While Apps have created small specific applications – the explosive growth of the App market has created a number of cascading problems. Already we have the usual types of problems. Phantom downloads, poor search and even worse badly written Apps. As the barrier to entry is so low – almost everyone has been encouraged to enter the mobile web. This has created a cottage industry of plain awful App writers. Poor security (both with data and just in general) has created an opportunity for a new breed of hackers to steal your data. With Apple’s Passbook now a fixture in the iOS world – there are clear indications that the back door entry into your personal data from badly designed Apps (as well as Apple’s low barrier to certification processes) are going to result in security breaches. We just haven’t seen them – yet. From the Modapt study, Not surprisingly, fully one-half (50%) of smartphone users say they feel less secure about paying for something via mobile browser than desktop browser.

Another big issue is the nature of both Wifi and Cellular data based performance from the network. Wifi 802.11ac performance is now acceptable for most data applications but frequently the problem is not in the local network but in the backbone. The expectation of free wifi that most users have is now tempered with smart acces points having dual speeds. Crippled and OK. Crippled are free, OK is if you pay a premium.But we are to blame as well. Count the number of Wifi enabled devices you have. And then try and turn them on at the same time in a hotel or airport. Even a few years ago I was in a leading e-commerce player in a major market and was appalled to learn that their backbone to the web was not even a 56K circuit, yet they had hundreds of users in their environment.

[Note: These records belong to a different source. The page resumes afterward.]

import Summits.RiemannHypothesis.RiemannHypothesis.Theses.WeilComb
import Summits.RiemannHypothesis.RiemannHypothesis.Theorems.WeilCombCombShapePositivityStubOffdiagSchur
import Summits.RiemannHypothesis.RiemannHypothesis.Theorems.WeilCombCombShapePositivityStubPoincareEta
import Summits.RiemannHypothesis.RiemannHypothesis.Theorems.WeilCombCombShapePositivityStubArchBathtub
import Summits.RiemannHypothesis.RiemannHypothesis.Theorems.WeilCombCombShapePositivityHelsonPotentialLegendre
import Summits.RiemannHypothesis.RiemannHypothesis.Theorems.WeilCombCombShapePositivityAssembleInv25
import Summits.RiemannHypothesis.RiemannHypothesis.Theorems.WeilCombCombShapePositivityStubSubDiagPole
import Summits.RiemannHypothesis.RiemannHypothesis.Theorems.WeilCombCombShapePositivityExactPrimeWindow
import Summits.RiemannHypothesis.RiemannHypothesis.Theorems.WeilCombCombShapePositivityPolarExact
import Summits.RiemannHypothesis.RiemannHypothesis.Theorems.WeilCombCombShapePositivityArchGram
import Summits.RiemannHypothesis.RiemannHypothesis.Theorems.WeilCombCombShapePositivityWindowDichotomy
import Summits.RiemannHypothesis.RiemannHypothesis.Theorems.WeilCombCombShapeAdmissible
import Summits.RiemannHypothesis.RiemannHypothesis.Theorems.WeilCombCombSubcriticalStubIdentity
import Summits.RiemannHypothesis.RiemannHypothesis.Theorems.WeilCombCombSubcriticalEffectiveAux
import Literature.NumberTheory.LFunctions.WeilExplicit
import Literature.NumberTheory.LFunctions.WeilGroundEnergyProofs
import Mathlib.NumberTheory.Harmonic.Bounds

/-!
# Effective window `εM ≤ 1/25` for the fixed-shape comb (Theorem B below the band), and the budget-to-window glue
(crux `WeilComb.CombShapePositivity`, item stmt-RiemannHypothesis-11229, line `Sketch`)

**Theorem** (`combShapePositivity_of_mul_le_inv_25`; corollary `stub_windowSub40` = the skeleton's glued
sub-theorem at `εM ≤ 1/40`). For every `ε > 0`, `M : ℕ`, `a : ℕ → ℂ` with `ε·M ≤ 1/25` the fixed-shape
log-integer comb `g = Σ_{m ≤ M} a_m φ_ε(· − log m)`, `φ_ε(t) = ε⁻¹ φ₀(t/ε)`, `φ₀(u) = expNegInvGlue (1 − u²)`,
satisfies `0 ≤ Re W(g ⋆ g̃)` — unconditionally (the previous banked window was `εM ≤ 1/128`,
`combShapePositivity_of_mul_le_inv_128`).

Notation. `N = ‖φ₀‖₂²`, `I₀ = ∫ φ₀`, `U = ε⁻¹N = ψ_ε(0)`, `L = Σ‖a_m‖²`, `λ = εM`,
`H(a) = 2 Re Σ_m Σ_{n ≤ M/m} Λ(n) n^{-1/2} a(nm) conj a(m)` (Helson form),
`V(a) = Σ ‖a_m‖² (log m + ψ₁(M/m))`, `D(a) = Σ_m Σ_{n ≤ M/m} Λ(n)‖a(nm) − n^{-1/2}a(m)‖²`,
`Q' = Σ m log m ‖a_m‖²`, `Q₁ = Σ m ‖a_m‖²`, `A∓ = Σ a_m m^{∓1/2}`,
`Off = Re Σ_{m ≠ m'} a_m conj a_{m'} W_∞(τ_{log m − log m'} ψ_ε)`, `Wd = Re W_∞(ψ_ε)`.

Proof (zeros-free explicit-formula bookkeeping). On the window (`M ≥ 1`, `2ε(M+1) ≤ 1`):
`Re Q = Re P − U·H + (L·Wd + Off)` (exact window identity p90904, polar identity p91841, archimedean Gram
form p91497), `H = V − D` (`WeilCombSubcritical.stub_identity`); the one-sided inputs are the LANDED stubs of
the line: weighted-Schur off-diagonal bound `stub_offdiagSchur` (p109602), multiscale Poincaré inequality
`stub_poincareEta` (p109896), bathtub bound for the archimedean diagonal `stub_archBathtub` (p110455), Helson
potential `V ≤ (log M + 3/20)L` (`helsonPotential_le_three_twentieths`, p113016), pole by Cauchy–Schwarz
(`‖A₋‖² ≤ (1 + log M)L`, `‖A₊‖² ≤ M Q₁`, `|φ̂_ε(0)|,|φ̂_ε(1)| ≤ e^{ε/2} I₀`, `I₀² ≤ 2N` from `stub_subDiagPole`),
`(log M + 1)Q₁ ≤ Q' + ML`; and the pure-arithmetic budget `assemble_inv25` (p113115) closes `0 ≤ Re Q` at
`λ ≤ 1/25`.

The glue is stated ONCE for a general threshold `λ₀ ≤ 1/8`, bump ratio `r` (`I₀² ≤ rN`) and Helson constant `G`
(`effectiveWindow_of_budget`): any sharper arithmetic budget of the same shape (e.g. `assemble_inv20`,
`assemble_inv19` with the certified ratio `153/100`) upgrades the window by a one-line specialisation.
-/

noncomputable section

-- the sub-problem path `RiemannHypothesis/RiemannHypothesis` (single-conjunct summit, D-0017) duplicates a namespace
set_option linter.dupNamespace false

open scoped BigOperators ComplexConjugate
open Complex MeasureTheory

namespace Summit.RiemannHypothesis.RiemannHypothesis.Theorems.WeilCombBohrFejer

open Literature.NumberTheory.LFunctions

/-- `weilNorm1 φ₀ = ∫ φ₀` (the bump is real and nonnegative). [folklore] -/
private theorem weilNorm1_shapeBump_effWin :
    weilNorm1 (fun u : ℝ => ((expNegInvGlue (1 - u ^ 2) : ℝ) : ℂ)) = ∫ u : ℝ, expNegInvGlue (1 - u ^ 2) := by
  unfold weilNorm1
  congr 1 with u
  rw [Complex.norm_real, Real.norm_eq_abs, abs_of_nonneg (expNegInvGlue.nonneg _)]

/-- `I₀ = ∫ φ₀ > 0`. [folklore] -/
private theorem integral_shapeBump_pos_effWin : 0 < ∫ u : ℝ, expNegInvGlue (1 - u ^ 2) := by
  have hc : Continuous fun u : ℝ => expNegInvGlue (1 - u ^ 2) :=
    (expNegInvGlue.contDiff (n := 0)).continuous.comp (continuous_const.sub (continuous_id.pow 2))
  have hs : HasCompactSupport fun u : ℝ => expNegInvGlue (1 - u ^ 2) := by
    refine HasCompactSupport.of_support_subset_isCompact (isCompact_Icc (a := -1) (b := 1)) ?_
    intro u hu
    by_contra h
    apply hu
    have h1 : 1 - u ^ 2 ≤ 0 := by
      simp only [Set.mem_Icc, not_and_or, not_le] at h
      rcases h with h | h <;> nlinarith
    exact expNegInvGlue.zero_of_nonpos h1
  exact hc.integral_pos_of_hasCompactSupport_nonneg_nonzero hs (fun u => expNegInvGlue.nonneg _) (x := 0)
    (expNegInvGlue.pos_of_pos (by norm_num)).ne'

Cellular data performance is just plain awful for data. I have used extensively iOS, Android and Blackberry data devices using Cellular connections around the world. Frankly they all suck.

And then there is the cost. Several times in my speaking engagements I have asked the audience to honestly admit (of those who data roam) if they have ever left their data circuits on and received a large bill. go on admit it – you have too! (Oh yes and I do it frequently. Mostly because I am lazy or just forgetful.)

Consumer expectations and network performance are clearly in a state of dissonance.

Actually i am pessimistic about the network speed issue. 4G LTE the standard of choice for mobile data via cellular is not that much of a performance bump from 3G. Sadly APP and Mobile Web providers have chosen to take advantage of the speed to bulk up their offerings instead of allowing lighter applications to prevail and for the users to get real speed.

Nothing can be more frustrating for a user that to show up while data roaming and seeing a little notice that says. Download our App and get better access faster. In your head you calculate that the downloading the App will cost about $25 and so you wait in line… now even madder than you were before you saw that little sign. And its not just the consumers who are frustrated. Kayak recently abandoned its relationship with one of the current darlings of the Mobile Web. GetyourGuide. Further I have spoken to many players who have spent large amounts of money developing web applications only to be very frustrated with the results. Typical complaints are:

  • Poor adoption
  • Low usage
  • High costs

Google – with so much vested in mobile (not necessarily in mobile e-commerce (MCommerce) have some good advice for you. They even have a website to help you Go Mobile.

Mobile providers – networks and application systems need to up their game. There is just too much crap out there and that has to change.